### Task
Below are the entries; give again exactly the lines from the one mentioning "theorem xrow_C2aL127A3yoddAB (M" through the one mentioning "(level4064_sieve M hP", inclusive.

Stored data
= Beginning of Section =

import Literature.MathematicalPhysics.QuantumLattice.TIDensityPhaseCoexistence
import HarnessLib

/-!
# The GRAND-CANONICAL (chemical-potential) reading of the single-density phase-coexistence laws: a grand-canonical
# ground / equilibrium state is a canonical one at its own density, `μ` is a tangent slope there, and a certified
# convexity defect of `e_ρ` (concavity defect of `P(β;ρ)`) is a certified JUMP-FREE WINDOW of `n(μ)` and a certified
# CHEMICAL-POTENTIAL GAP between the two excluded phases (model-free, every `d`, every finite-range `Ψ`)

Topic `Literature/MathematicalPhysics/QuantumLattice` (family `hubbard`; cell `pub/hubbard-downfold`, MO-S1 ↔ S2 seam «box ↦ one word»,
filling direction = the Legendre pair `μ ↔ n`; written 2026-08-28 by hubbard-downfold-unc-2 g22). `TIDensityPhaseCoexistence` states the
competing-orders (phase-separation-exclusion) laws in the CANONICAL variable: a cap at the density `an₁ + bn₂` strictly below the chord of
two floors at `n₁ < n₂` (margin `M = af₁ + bf₂ − c > 0` at `T = 0`; `W − aQ₁ − bQ₂ > 0` in pressure units at `T ≥ 0`) excludes every
macroscopic mixture of a phase of density `≤ n₁` with one of density `≥ n₂`. Experiments and the grand-canonical certificates of the
tree live on the CONJUGATE axis `μ` (photoemission chemical-potential shift `μ(x)`; Markov certificates at `(β, μ)`). This file is the
dictionary, for an arbitrary interaction `Ψ` on `ℤ^d` and ANY interaction `Γ` whose mean energy is the `μ`-shift of `Ψ`'s
(`e_Γ(σ) = e_Ψ(σ) − μρ(σ)` for every state `σ` — the pencil `Ψ − μ·n`, the tree's `hubbardTTPrimeMuInteraction`, `gcInteractionTT' … μ 0`,
or a field pencil shifted by `μ`; hypothesis `hΓ`, no definitional commitment):

* §0 four one-line real-variable lemmas: a tangent (sub- or super-gradient) inequality of a convex / concave function over a chord
  `[x, z]` is TRANSPORTED to every intermediate point `y` by one Jensen step (`ConvexOn.mul_sub_le_sub_of_tangent_left`, …).
* §1 `T = 0` (`IsMeanEnergyMinimiser Γ`, Bratteli–Kishimoto–Robinson's translation-invariant ground states of `H − μN`):
  `IsMeanEnergyMinimiser.meanEnergy_eq_tiGroundEnergyDensityAt_of_muShift` — a grand-canonical ground state IS a canonical ground state
  at its density (`e_Ψ(ω) = e_{ρ(ω)}(Ψ)`); `…tiGroundEnergyDensityAt_add_mul_sub_le_of_muShift` — `μ` is a SUBGRADIENT of `ρ ↦ e_ρ(Ψ)` at
  `ρ(ω)`; one-sided transports `…mul_sub_le_sub_of_density_le` (`μ(m − n₁) ≤ e_m − e_{n₁}` for a ground state of density `≤ n₁ ≤ m`) and
  `…sub_le_mul_sub_of_le_density`; **`margin_le_mul_sub_chemPot_of_isMeanEnergyMinimiser`**: if `μ₁` carries a grand-canonical ground state
  of density `≤ n₁` and `μ₂` one of density `≥ n₂`, then `a·b·(n₂ − n₁)·(μ₂ − μ₁) ≥ af₁ + bf₂ − c` — a CERTIFIED CHEMICAL-POTENTIAL GAP
  `Δμ ≥ M/(ab(n₂−n₁))`; hence **`IsMeanEnergyMinimiser.not_isMeanEnergyMinimiser_of_density_le_of_le_density`**: at ONE `μ` the
  grand-canonical ground states never contain both a state of density `≤ n₁` and one of density `≥ n₂` — the density `n(μ)` has NO JUMP
  ACROSS `[n₁, n₂]` at any `μ` (the textbook phrasing of «no macroscopic phase separation between these phases»).
* §2 `T > 0` (`IsVarEquilibrium β Γ`, Araki–Moriya's solutions of the variational principle for `H − μN`; `d ≥ 1`): the same four facts with
  the canonical variational pressure `P(β,Ψ;ρ) = Ψ.varPressureAt β R ρ` (concave) and the supergradient `−βμ`:
  `IsVarEquilibrium.sub_mul_eq_varPressureAt_of_muShift`, `…varPressureAt_add_mul_le_of_muShift`, the one-sided transports, the gap
  **`pressureMargin_le_mul_sub_chemPot_of_isVarEquilibrium`** (`a·b·(n₂−n₁)·β(μ₂ − μ₁) ≥ W − aQ₁ − bQ₂`) and the one-`μ` exclusion
  **`IsVarEquilibrium.not_isVarEquilibrium_of_density_le_of_le_density`**.

WHY THE CANONICAL FORMULATION IS THE EFFICIENT ONE (honest remark): excluding a density jump at an UNKNOWN `μ*` directly from grand-canonical
pressure windows needs windows along the whole `μ` axis; the Legendre route needs windows at THREE densities and excludes the jump at EVERY `μ`.
HONEST SCOPE: statements about translation-invariant mean-energy minimisers / variational equilibria (existence of exact ones is not claimed —
none is needed: the theorems are implications); exclusion of MACROSCOPIC coexistence only; the gap is a floor on `Δμ`, not an estimate; no
definition, no named fact, no number. Everything is PROVED, 0 sorry.

## Mathlib / tree search
REUSED: `FermionInteraction.tiGroundEnergyDensityAt(_le_meanEnergy)`, `le_tiGroundEnergyDensityAt`, `varPressureAt`, `sub_mul_le_varPressureAt`,
`varPressureAt_le` (`TIGroundEnergyDensityCouplingFamilies`, `CanonicalVariationalPressure`); `IsTranslationInvariant.convexOn_tiGroundEnergyDensityAt_uIcc`,
`…concaveOn_varPressureAt_uIcc`, `exists_isTranslationInvariant_density_eq_of_mem_Icc` (`TIDensityPhaseCoexistence`); `IsMeanEnergyMinimiser`
(`InfVolFermionState`), `IsVarEquilibrium`, `FermionInteraction.sub_mul_le_varPressure` (`TIVariationalPressure`); Mathlib `ConvexOn`, `ConcaveOn`,
`Set.uIcc`. The tree has the converse Lagrange-multiplier direction (`CanonicalClassChemicalPotential`: canonical minimiser ⇒ grand-canonical for
some `μ`) and the grand-canonical density coexistence INTERVAL (`HubbardTTPrimeGrandCanonicalDensityCoexistenceInterval`); `lean search` /
`rg 'IsVarEquilibrium.*tiGroundEnergyDensityAt|Minimiser.*varPressureAt|chemPot.*margin'` (2026-08-28): no grand-canonical reading of the exclusion laws.

## References
* R. B. Israel, *Convexity in the Theory of Lattice Gases* (1979), Thm. I.2.4 (tangent functionals ↔ equilibrium states), §V.1. [cite: Israel1979, Thm. I.2.4]
* D. Ruelle, *Statistical Mechanics: Rigorous Results* (1969), §3.4 (the chemical potential as conjugate of the density). [cite: Ruelle1969, §3.4]
* O. Bratteli, A. Kishimoto, D. W. Robinson, Commun. Math. Phys. 64 (1978) 41, Thm. 2. [cite: BratteliKishimotoRobinson1978, Thm. 2 (condition 2)]
* H. Araki, H. Moriya, Rev. Math. Phys. 15 (2003) 93, Thm. 12.11. [cite: ArakiMoriya2003, Theorem 12.11]
* V. J. Emery, S. A. Kivelson, H. Q. Lin, Phys. Rev. Lett. 64 (1990) 475 (phase separation as a jump of `n(μ)`). [cite: EmeryKivelsonLin1990, pp. 475–476]
* R. T. Rockafellar, *Convex Analysis* (1970), Thm. 24.1 (monotone one-sided derivatives). [cite: Rockafellar1970, Thm. 24.1]
-/

noncomputable section
import Summits.Ventures.AbcSig.Rows.XTemplateHalves
import Summits.Ventures.AbcSig.Levels.N4064

/-!
# Venture AbcSig — PARITY-HALF ROW `C2aL127A3yoddAB`: `127^m·xⁿ + 8·yⁿ = z²`, `y` odd (class `a = 3`, second distribution) over the NORM-FORM level file 4064 = 32·127 (GENERATED by p-lean g4 `gen4/halfrow.py`)

HONEST FRAMING. A row of a COMPUTATION cell (`pub-abcsig`); a CONDITIONAL theorem, no claim on ABC or any summit.
Hypotheses: `BS04Package` (CITED: [BS04] Lemma 3.3 + (3.1) + Lemma 4.2); `DataComplete 4064` + `RefinesCPSymAll 4064` (COMPUTED:
certified engine-1 level file; norm-form certificates `Sieve/CharpolyCert.lean`, prime-ideal trees where the norm form is weaker);
the listed per-orbit exclusions `hX_…` (CITED: the row of record's module closures — nothing of them is checked here).
Only the parity half living at the single level 32·127 is claimed (the complementary half needs level 2·127, not certified).
Exponent range: prime `n ≥ 11`, `n ≠ 127`; `1 ≤ m < n`.
Residual of record: none. No cited exclusion needed: every (orbit, exponent ≥ 11) pair is killed in the kernel.
Row of record: `census/rows/C2a/C2a-l127-a3-yodd.md` (sha16 `8feea1d15c8dec39`; SIGNED 2026-08-22T16:05:08Z by referee (ref-g11)).
-/

namespace Summit.Ventures.AbcSig

/-- Parity-half row `C2aL127A3yoddAB` (`127^m·xⁿ + 8·yⁿ = z²`, `y` odd (class `a = 3`, second distribution)); prime `n ≥ 11`, `n ≠ 127`; conditional on the named hypotheses. -/
theorem xrow_C2aL127A3yoddAB (M : NewformModel) (hP : M.BS04Package)
    (hD4064 : M.DataComplete 4064 level4064Orbits) (hCP4064 : M.RefinesCPSymAll 4064 level4064CP)
    (n : ℕ) (hn : n.Prime) (hmin : 11 ≤ n) (hnℓ : n ≠ 127) (m : ℕ) (hm : 1 ≤ m) (hmn : m < n)

    (x y z : ℤ) (hy : ¬ 2 ∣ y) (hxy1 : x * y ≠ 1) (hxy2 : x * y ≠ -1) : ¬ IsPrimitiveSolution (127 ^ m) (2 ^ 3) 1 n x y z := by
  have hℓ : Nat.Prime 127 := by norm_num
  have h7 : 7 ≤ n := by omega
  exact xrowC2aAB_a3_yodd 127 hℓ (by norm_num) M hP n hn h7 hnℓ hD4064 m hm hmn
    (level4064_sieve M hP hCP4064 n hn h7 (fun o => M.Excludes 4064 o
      (famAB (127 ^ m) (2 ^ 3) n (fun _ _ => True)) ∨ M.ExcludesStd 4064 o n) (fun _ h => Or.inr h) (fun hmem => by
      obtain rfl : n = 7 := by simpa using hmem
      omega) (fun hmem => by
      obtain rfl : n = 7 := by simpa using hmem
      omega) (fun hmem => by
      obtain rfl : n = 7 := by simpa using hmem
      omega) (fun hmem => by
      obtain rfl : n = 7 := by simpa using hmem
      omega) (fun hmem => by
      obtain rfl : n = 7 := by simpa using hmem
      omega) (fun hmem => by
      obtain rfl : n = 7 := by simpa using hmem
      omega) (fun hmem => by
      obtain rfl : n = 7 := by simpa using hmem
      omega) (fun hmem => by
      obtain rfl : n = 7 := by simpa using hmem
      omega) (fun hmem => by
      obtain rfl : n = 7 := by simpa using hmem
      omega) (fun hmem => by
      obtain rfl : n = 7 := by simpa using hmem
      omega))
    x y z hy hxy1 hxy2

end Summit.Ventures.AbcSig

= End of Section =

### Task output
theorem xrow_C2aL127A3yoddAB (M : NewformModel) (hP : M.BS04Package)
    (hD4064 : M.DataComplete 4064 level4064Orbits) (hCP4064 : M.RefinesCPSymAll 4064 level4064CP)
    (n : ℕ) (hn : n.Prime) (hmin : 11 ≤ n) (hnℓ : n ≠ 127) (m : ℕ) (hm : 1 ≤ m) (hmn : m < n)

    (x y z : ℤ) (hy : ¬ 2 ∣ y) (hxy1 : x * y ≠ 1) (hxy2 : x * y ≠ -1) : ¬ IsPrimitiveSolution (127 ^ m) (2 ^ 3) 1 n x y z := by
  have hℓ : Nat.Prime 127 := by norm_num
  have h7 : 7 ≤ n := by omega
  exact xrowC2aAB_a3_yodd 127 hℓ (by norm_num) M hP n hn h7 hnℓ hD4064 m hm hmn
    (level4064_sieve M hP hCP4064 n hn h7 (fun o => M.Excludes 4064 o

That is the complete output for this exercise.